Nel pronto soccorso del Buccheri La Ferla tre sanitari sono stati iscritti nel registro delle persone indagate con l’accusa di concorso in omicidio colposo. L’accusa è legata alla morte di Provvidenza Mirisola, 58 anni, deceduta dopo esser stata dimessa dall’ospedale. Si attendono gli esiti dell’autopsia per comprendere eventuali responsabilità da ricondurre ai medici.

Ambulanza - Meteoweek.com

Provvidenza Mirisola, 58 anni, originaria di Ficarazzi, è tragicamente deceduta il giorno successivo alle sue dimissioni dall’ospedale Buccheri La Ferla, a Palermo. Da quel momento, è scattata l’inchiesta nei confronti di tre sanitari della struttura, le cui eventuali responsabilità saranno accertate dall’autopsia sul corpo già avviata. I tre sono stati iscritti nel registro delle persone indagate con l’accusa di concorso in omicidio colposo.
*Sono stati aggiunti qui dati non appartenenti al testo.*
/-- **THE PROJECTOR `R` OF (3.21) IS REAL WITH ITS DATA — both kinds at once** (p03's `projR_map_comm_of_anti` ∕ `_of_iso`).
[cite: Balaban1985BackgroundPropagators, (3.20)–(3.23) p.394, p.393] -/
theorem projR_comm_of_kind {F' : Type*} [AddCommGroup F'] [Module ℂ F'] (Δs : E →ₗ[ℂ] E) (Q' : E →ₗ[ℂ] F') (σ : E → E)
    (hkind : (∀ x y : E, ⟪σ x, σ y⟫_ℂ = ⟪y, x⟫_ℂ) ∨ (∀ x y : E, ⟪σ x, σ y⟫_ℂ = ⟪x, y⟫_ℂ))
    (hadd : ∀ x y, σ (x + y) = σ x + σ y) (hσ2 : ∀ x, σ (σ x) = x)
    (hΔ : ∀ x, Δs (σ x) = σ (Δs x)) (hQ : ∀ l, Q' l = 0 → Q' (σ l) = 0) (x : E) :
    projR Δs Q' (σ x) = σ (projR Δs Q' x) := by
  rcases hkind with hσ | hσ
  · exact projR_map_comm_of_anti Δs Q' σ hadd hσ hσ2 hΔ hQ x
  · exact projR_map_comm_of_iso Δs Q' σ hadd hσ hσ2 hΔ hQ x

end FrameFree

/-! ## The member's letters -/

variable (F : T3Family) (n K : ℕ) (h : n ≤ K) (c₀ cB a : ℝ) [Fact (0 < c₀)] [Fact (0 < cB)]
variable (U₀ : GaugeField (F.P K) 0 (Matrix.specialUnitaryGroup (Fin 2) ℂ))
variable (σE : BondL2K ℂ 3 (periodsT3 F K) c₀ W₂ → BondL2K ℂ 3 (periodsT3 F K) c₀ W₂)
variable (σS : SiteL2K ℂ 3 (periodsT3 F K) c₀ W₂ → SiteL2K ℂ 3 (periodsT3 F K) c₀ W₂)
variable (σF : WL2 ℂ (fun _ : PBond (F.P n) 0 => cB) W₂ → WL2 ℂ (fun _ : PBond (F.P n) 0 => cB) W₂)

/-! ## §1 Derived data: `D*`, `Δ^η = D*D`, `Q′ = QD`, `Q′†`, `Q_k = η·Q`, `Q_k†` -/

/-- **`D*_{U₀}` IS REAL WHEN `D_{U₀}` IS** (`D* = D†`, ✓`adjoint_DL2`). [cite: Balaban1985BackgroundPropagators, (3.8) p.392, p.393] -/
theorem DstarL2_comm
    (hkind : ((∀ x y : BondL2K ℂ 3 (periodsT3 F K) c₀ W₂, ⟪σE x, σE y⟫_ℂ = ⟪y, x⟫_ℂ) ∧ (∀ x y : SiteL2K ℂ 3 (periodsT3 F K) c₀ W₂, ⟪σS x, σS y⟫_ℂ = ⟪y, x⟫_ℂ)) ∨
      ((∀ x y : BondL2K ℂ 3 (periodsT3 F K) c₀ W₂, ⟪σE x, σE y⟫_ℂ = ⟪x, y⟫_ℂ) ∧ (∀ x y : SiteL2K ℂ 3 (periodsT3 F K) c₀ W₂, ⟪σS x, σS y⟫_ℂ = ⟪x, y⟫_ℂ)))
    (hE2 : ∀ x, σE (σE x) = x) (hS2 : ∀ s, σS (σS s) = s)
    (hD : ∀ s, DL2 F n K c₀ U₀ (σS s) = σE (DL2 F n K c₀ U₀ s)) (x : BondL2K ℂ 3 (periodsT3 F K) c₀ W₂) :
    DstarL2 F n K c₀ U₀ (σE x) = σS (DstarL2 F n K c₀ U₀ x) := by
  rw [← adjoint_DL2]
  have hkind' : ((∀ x y : SiteL2K ℂ 3 (periodsT3 F K) c₀ W₂, ⟪σS x, σS y⟫_ℂ = ⟪y, x⟫_ℂ) ∧ (∀ x y : BondL2K ℂ 3 (periodsT3 F K) c₀ W₂, ⟪σE x, σE y⟫_ℂ = ⟪y, x⟫_ℂ)) ∨
      ((∀ x y : SiteL2K ℂ 3 (periodsT3 F K) c₀ W₂, ⟪σS x, σS y⟫_ℂ = ⟪x, y⟫_ℂ) ∧ (∀ x y : BondL2K ℂ 3 (periodsT3 F K) c₀ W₂, ⟪σE x, σE y⟫_ℂ = ⟪x, y⟫_ℂ)) :=
    hkind.elim (fun h => Or.inl ⟨h.2, h.1⟩) (fun h => Or.inr ⟨h.2, h.1⟩)
  exact adjoint_comm_of_kind (DL2 F n K c₀ U₀) σS σE hkind' hS2 hE2 hD x

/-- **`Δ^η_{U₀} = D*D` IS REAL WHEN `D`, `D*` ARE.** [cite: Balaban1985BackgroundPropagators, (3.23) p.394] -/
theorem covLapSite_comm (hD : ∀ s, DL2 F n K c₀ U₀ (σS s) = σE (DL2 F n K c₀ U₀ s))
    (hDs : ∀ x, DstarL2 F n K c₀ U₀ (σE x) = σS (DstarL2 F n K c₀ U₀ x)) (s : SiteL2K ℂ 3 (periodsT3 F K) c₀ W₂) :
    covLapSite F n K c₀ U₀ (σS s) = σS (covLapSite F n K c₀ U₀ s) := by
  rw [covLapSite, LinearMap.comp_apply, LinearMap.comp_apply, hD, hDs]

omit [Fact (0 < cB)] in
/-- **`Q′ = Q(U₀)∘D_{U₀}` IS REAL WHEN `Q`, `D` ARE.** [cite: Balaban1985BackgroundPropagators, (3.114)–(3.115) p.418] -/
theorem QDS_comm (hD : ∀ s, DL2 F n K c₀ U₀ (σS s) = σE (DL2 F n K c₀ U₀ s))
    (hQ : ∀ x, QL2 F n K h c₀ cB U₀ (σE x) = σF (QL2 F n K h c₀ cB U₀ x)) (s : SiteL2K ℂ 3 (periodsT3 F K) c₀ W₂) :
    QDS F n K h c₀ cB U₀ (σS s) = σF (QDS F n K h c₀ cB U₀ s) := by
  rw [QDS, LinearMap.comp_apply, LinearMap.comp_apply, hD, hQ]

omit [Fact (0 < c₀)] [Fact (0 < cB)] in
/-- **`Q_k = η·Q` IS REAL WHEN `Q` IS** (`η` real). [cite: Balaban1985Variational, (44)–(45) p.285] -/
theorem Qk_comm (hFsmul : ∀ (r : ℝ) (y : WL2 ℂ (fun _ : PBond (F.P n) 0 => cB) W₂), σF (((r : ℝ) : ℂ) • y) = ((r : ℝ) : ℂ) • σF y)
    (hQ : ∀ x, QL2 F n K h c₀ cB U₀ (σE x) = σF (QL2 F n K h c₀ cB U₀ x)) (x : BondL2K ℂ 3 (periodsT3 F K) c₀ W₂) :
    Qk F n K h c₀ cB U₀ (σE x) = σF (Qk F n K h c₀ cB U₀ x) := by
  rw [Qk, LinearMap.smul_apply, LinearMap.smul_apply, hQ, hFsmul]

/-! ## §2 The gauge-parameter storey: `Δ′_a`, `G′`, `R`, the gauge correction, `Δ_π` -/

section GaugeStorey

variable (hkind : ((∀ x y : BondL2K ℂ 3 (periodsT3 F K) c₀ W₂, ⟪σE x, σE y⟫_ℂ = ⟪y, x⟫_ℂ) ∧ (∀ x y : SiteL2K ℂ 3 (periodsT3 F K) c₀ W₂, ⟪σS x, σS y⟫_ℂ = ⟪y, x⟫_ℂ) ∧
      (∀ x y : WL2 ℂ (fun _ : PBond (F.P n) 0 => cB) W₂, ⟪σF x, σF y⟫_ℂ = ⟪y, x⟫_ℂ)) ∨
    ((∀ x y : BondL2K ℂ 3 (periodsT3 F K) c₀ W₂, ⟪σE x, σE y⟫_ℂ = ⟪x, y⟫_ℂ) ∧ (∀ x y : SiteL2K ℂ 3 (periodsT3 F K) c₀ W₂, ⟪σS x, σS y⟫_ℂ = ⟪x, y⟫_ℂ) ∧
      (∀ x y : WL2 ℂ (fun _ : PBond (F.P n) 0 => cB) W₂, ⟪σF x, σF y⟫_ℂ = ⟪x, y⟫_ℂ)))
  (hEadd : ∀ x y, σE (x + y) = σE x + σE y) (hSadd : ∀ x y, σS (x + y) = σS x + σS y) (hFadd : ∀ x y, σF (x + y) = σF x + σF y)
  (hE2 : ∀ x, σE (σE x) = x) (hS2 : ∀ s, σS (σS s) = s) (hF2 : ∀ y, σF (σF y) = y)
  (hEsmul : ∀ (r : ℝ) (x : BondL2K ℂ 3 (periodsT3 F K) c₀ W₂), σE (((r : ℝ) : ℂ) • x) = ((r : ℝ) : ℂ) • σE x)
  (hSsmul : ∀ (r : ℝ) (s : SiteL2K ℂ 3 (periodsT3 F K) c₀ W₂), σS (((r : ℝ) : ℂ) • s) = ((r : ℝ) : ℂ) • σS s)
  (hFsmul : ∀ (r : ℝ) (y : WL2 ℂ (fun _ : PBond (F.P n) 0 => cB) W₂), σF (((r : ℝ) : ℂ) • y) = ((r : ℝ) : ℂ) • σF y)
  (hD : ∀ s, DL2 F n K c₀ U₀ (σS s) = σE (DL2 F n K c₀ U₀ s))
  (hQ : ∀ x, QL2 F n K h c₀ cB U₀ (σE x) = σF (QL2 F n K h c₀ cB U₀ x))

include hkind hE2 hS2 hD in
/-- `D*` commutes (kind-packaged form of `DstarL2_comm`). [cite: Balaban1985BackgroundPropagators, (3.8) p.392] -/
theorem DstarL2_comm' (x : BondL2K ℂ 3 (periodsT3 F K) c₀ W₂) : DstarL2 F n K c₀ U₀ (σE x) = σS (DstarL2 F n K c₀ U₀ x) :=
  DstarL2_comm F n K c₀ U₀ σE σS (hkind.elim (fun hk => Or.inl ⟨hk.1, hk.2.1⟩) (fun hk => Or.inr ⟨hk.1, hk.2.1⟩)) hE2 hS2 hD x

include hkind hS2 hF2 hD hQ in
/-- **`Q′†` IS REAL WHEN `Q′` IS.** [cite: Balaban1985BackgroundPropagators, (3.24) p.394, p.393] -/
theorem adjoint_QDS_comm (y : WL2 ℂ (fun _ : PBond (F.P n) 0 => cB) W₂) :
    LinearMap.adjoint (QDS F n K h c₀ cB U₀) (σF y) = σS (LinearMap.adjoint (QDS F n K h c₀ cB U₀) y) :=
  adjoint_comm_of_kind (QDS F n K h c₀ cB U₀) σS σF (hkind.elim (fun hk => Or.inl ⟨hk.2.1, hk.2.2⟩) (fun hk => Or.inr ⟨hk.2.1, hk.2.2⟩)) hS2 hF2
    (QDS_comm F n K h c₀ cB U₀ σE σS σF hD hQ) y

include hkind hE2 hF2 hFsmul hQ in
/-- **`Q_k†` IS REAL WHEN `Q` IS.** [cite: Balaban1985BackgroundPropagators, p.391, (3.126) p.420] -/
theorem adjoint_Qk_comm (y : WL2 ℂ (fun _ : PBond (F.P n) 0 => cB) W₂) :
    LinearMap.adjoint (Qk F n K h c₀ cB U₀) (σF y) = σE (LinearMap.adjoint (Qk F n K h c₀ cB U₀) y) :=
  adjoint_comm_of_kind (Qk F n K h c₀ cB U₀) σE σF (hkind.elim (fun hk => Or.inl ⟨hk.1, hk.2.2⟩) (fun hk => Or.inr ⟨hk.1, hk.2.2⟩)) hE2 hF2
    (Qk_comm F n K h c₀ cB U₀ σE σF hFsmul hQ) y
Le analisi sul corpo saranno necessarie per stabilire la presenza o meno di un caso di malasanità, come sostenuto dai famigliari che hanno presentato un esposto. La 58enne si era recata al pronto soccorso nella giornata di mercoledì 26 agosto con i sintomi di una aritmia cardiaca. La donna avrebbe ricevuto le cure e sarebbe stata dimessa. Poi, 24 ore dovo, l’improvviso aggravarsi delle condizioni di salute e la morte.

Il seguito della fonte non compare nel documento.